After a 10-year hiatus, Sefid Dasht Steel Complex became operational and produced its first batch of direct-reduced iron on Friday, Iranian Mines and Mining Industries Development and Renovation Organization reported on its website.
Mobarakeh Steel Company, Iran’s largest flat steel producer, has a 65% stake in the project, while IMIDRO holds the rest of the shares.
SDSCO is currently operating with a production capacity of 800,000 tons of DRI per year. The plant is set to produce as much crude steel following the implementation of its next development phases.
SDSCO, located in the southwestern Chaharmahal-Bakhtiari Province, is one of the seven steel projects initiated by the former government back in 2006 in the provinces of Fars, Khuzestan, Yazd, Kerman, East Azarbaijan, South Khorasan and Khorasan Razavi.
According to IMIDRO, the completion of the seven steel plants will add at least 6 million tons to Iran’s annual crude steel output, while creating 7,000 direct and 35,000 indirect jobs.
As per the 20-Year Vision Plan (2005-25), Iran’s steel industry is stipulated to become the world’s sixth largest producer of the industrial material, producing 55 million tons of crude steel per year by 2025.
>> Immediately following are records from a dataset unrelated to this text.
/-- **Integrated form (mean value theorem in finite volume)**: for `0 ≤ β₁ ≤ β₂ ≤ β_c` under the
bubble condition,
`(β₂ - β₁)(M_{Λ_n}(β₁) - B₂ S_0^{Λ_n}(β₂)) ≤ (1 + B₂)(S_0^{Λ_n}(β₂) - S_0^{Λ_n}(β₁))`
(the driving term being nondecreasing and the box susceptibility nondecreasing in `β`).
[cite: TasakiHara2015, Ch. 10, Thm. 10.13 (integration of (10.69))] -/
theorem boxSusceptibility_increment_ge
    (hAG : ∀ (n : ℕ) (β : ℝ), aizenmanGraham_inequality (spreadOutGraph d L) (box d n) β)
    (hB : BubbleCondition d L) {β₁ β₂ : ℝ} (h0 : 0 ≤ β₁) (h12 : β₁ ≤ β₂) (h2c : β₂ ≤ critBeta d L)
    (n : ℕ) :
    (β₂ - β₁) * (drivingTerm (spreadOutGraph d L) (box d n) β₁ 0 -
        bubbleBoundConst d L * boxSusceptibility d L β₂ n) ≤
      (1 + bubbleBoundConst d L) * (boxSusceptibility d L β₂ n - boxSusceptibility d L β₁ n) := by
  set A := 1 + bubbleBoundConst d L with hA
  set f : ℝ → ℝ := fun β => A * boxSusceptibility d L β n with hf
  set Cst := drivingTerm (spreadOutGraph d L) (box d n) β₁ 0 -
    bubbleBoundConst d L * boxSusceptibility d L β₂ n with hCst
  have hdiff : ∀ β, HasDerivAt (fun β => boxSusceptibility d L β n)
      (deriv (fun β => boxSusceptibility d L β n) β) β := fun β =>
    (hasDerivAt_volumeSusceptibility (spreadOutGraph d L) (box d n) β 0).differentiableAt.hasDerivAt
  have hfd : ∀ β, HasDerivAt f (A * deriv (fun β => boxSusceptibility d L β n) β) β :=
    fun β => (hdiff β).const_mul A
  have hcont : ContinuousOn f (Set.Icc β₁ β₂) := fun β _ => (hfd β).continuousAt.continuousWithinAt
  have hdiff' : DifferentiableOn ℝ f (interior (Set.Icc β₁ β₂)) := fun β _ =>
    (hfd β).differentiableAt.differentiableWithinAt
  have hbound : ∀ β ∈ interior (Set.Icc β₁ β₂), Cst ≤ deriv f β := by
    intro β hβ
    rw [interior_Icc] at hβ
    have hβ0 : 0 ≤ β := h0.trans hβ.1.le
    rw [(hfd β).deriv]
    have h1 := drivingTerm_box_sub_le hAG hβ0 (hβ.2.le.trans h2c) hB n
    have h2 : drivingTerm (spreadOutGraph d L) (box d n) β₁ 0 ≤ drivingTerm (spreadOutGraph d L) (box d n) β 0 :=
      drivingTerm_box_mono n h0 hβ0 hβ.1.le
    have h3 : boxSusceptibility d L β n ≤ boxSusceptibility d L β₂ n :=
      boxSusceptibility_mono_beta n hβ0 (hβ0.trans hβ.2.le) hβ.2.le
    have h4 := mul_le_mul_of_nonneg_left h3 (bubbleBoundConst_nonneg d L)
    simp only [hCst]
    linarith
  have := (convex_Icc β₁ β₂).mul_sub_le_image_sub_of_le_deriv hcont hdiff' hbound β₁
    (Set.left_mem_Icc.2 h12) β₂ (Set.right_mem_Icc.2 h12) h12
  simp only [hf] at this
  calc (β₂ - β₁) * Cst = Cst * (β₂ - β₁) := mul_comm _ _
    _ ≤ A * boxSusceptibility d L β₂ n - A * boxSusceptibility d L β₁ n := this
    _ = A * (boxSusceptibility d L β₂ n - boxSusceptibility d L β₁ n) := by ring

/-- Neighbours are within sup-distance `L`: `v ∼ u`, `u ∈ Λ_m` imply `‖v‖_∞ ≤ m + L`. [folklore] -/
theorem supNorm_le_of_adj_of_mem_box {m : ℕ} {u v : Site d} (hu : u ∈ box d m)
    (huv : (spreadOutGraph d L).Adj u v) : Site.supNorm v ≤ m + L :=
  mem_box_iff_supNorm_le.1 (mem_box_add_of_adj hu huv)

/-- **Translated boxes inside a big box give a lower bound for `S_v`**: for `β ≥ 0`,
`‖v‖_∞ + m ≤ n`: `S_v^{Λ_n}(β) ≥ S_0^{Λ_m}(β)` (restrict the sum to `v + Λ_m ⊆ Λ_n`, transport
by the translation `y ↦ y + v`, and GKS volume monotonicity `Λ_m + v ⊆ Λ_n`).
[cite: FriedliVelenik2017, Exercise 3.12] -/
theorem boxSusceptibility_le_volumeSusceptibility {β : ℝ} (hβ : 0 ≤ β) {m n : ℕ} {v : Site d}
    (hv : Site.supNorm v + m ≤ n) :
    boxSusceptibility d L β m ≤ volumeSusceptibility (spreadOutGraph d L) (box d n) β v := by
  set φ := (Site.shift v).toEmbedding with hφ
  have hφy : ∀ y : Site d, φ y = y + v := fun y => rfl
  have hsub : (box d m).map φ ⊆ box d n := (map_shift_box_subset m v).trans (box_mono d (by omega))
  have hvn : v ∈ box d n := by
    have : φ 0 ∈ (box d m).map φ := Finset.mem_map_of_mem φ (zero_mem_box d m)
    rw [hφy, zero_add] at this
    exact hsub this
  -- restrict the sum over `Λ_n` to the image of `Λ_m`
  unfold volumeSusceptibility
  calc boxSusceptibility d L β m = ∑ y ∈ box d m, boxTwoPoint d L β m y := rfl
    _ ≤ ∑ y ∈ box d m, isingTwoPoint (spreadOutGraph d L) (box d n) β 0 .free v (φ y) := by
        refine Finset.sum_le_sum fun y hy => ?_
        -- transport `⟨σ₀σ_y⟩_{Λ_m} = ⟨σ_vσ_{y+v}⟩_{Λ_m + v}` and enlarge the volume
        have hmap := isingTwoPoint_free_map (G := spreadOutGraph d L) (G' := spreadOutGraph d L) φ
          (Λ := box d m) (fun p _ q _ => spreadOutGraph_adj_shift_iff d L v p q) β 0 0 y
        rw [hφy 0, zero_add] at hmap
        rw [boxTwoPoint, ← hmap]
        exact isingTwoPoint_free_le_of_subset _ hβ (by
          have := Finset.mem_map_of_mem φ (zero_mem_box d m); rwa [hφy, zero_add] at this)
          (Finset.mem_map_of_mem φ hy) hsub
    _ = ∑ x ∈ (box d m).map φ, isingTwoPoint (spreadOutGraph d L) (box d n) β 0 .free v x := by
        rw [Finset.sum_map]
    _ ≤ ∑ x ∈ box d n, isingTwoPoint (spreadOutGraph d L) (box d n) β 0 .free v x :=
        Finset.sum_le_sum_of_subset_of_nonneg hsub fun x hx _ =>
          isingTwoPoint_free_nonneg _ hβ hvn hx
“Domestic crude steel production capacity has reached 31 million tons per annum,” Minister of Industries, Mining and Trade Mohammad Reza Nematzadeh said earlier this month at the opening ceremony of the first development phase of Kish South Kaveh Steel Company located in the Persian Gulf Mining and Metal Industrial Special Economic Zone located in Hormozgan Province.
SKSCO’s first phase added 1.2 million tons to annual domestic steel industry’s capacity.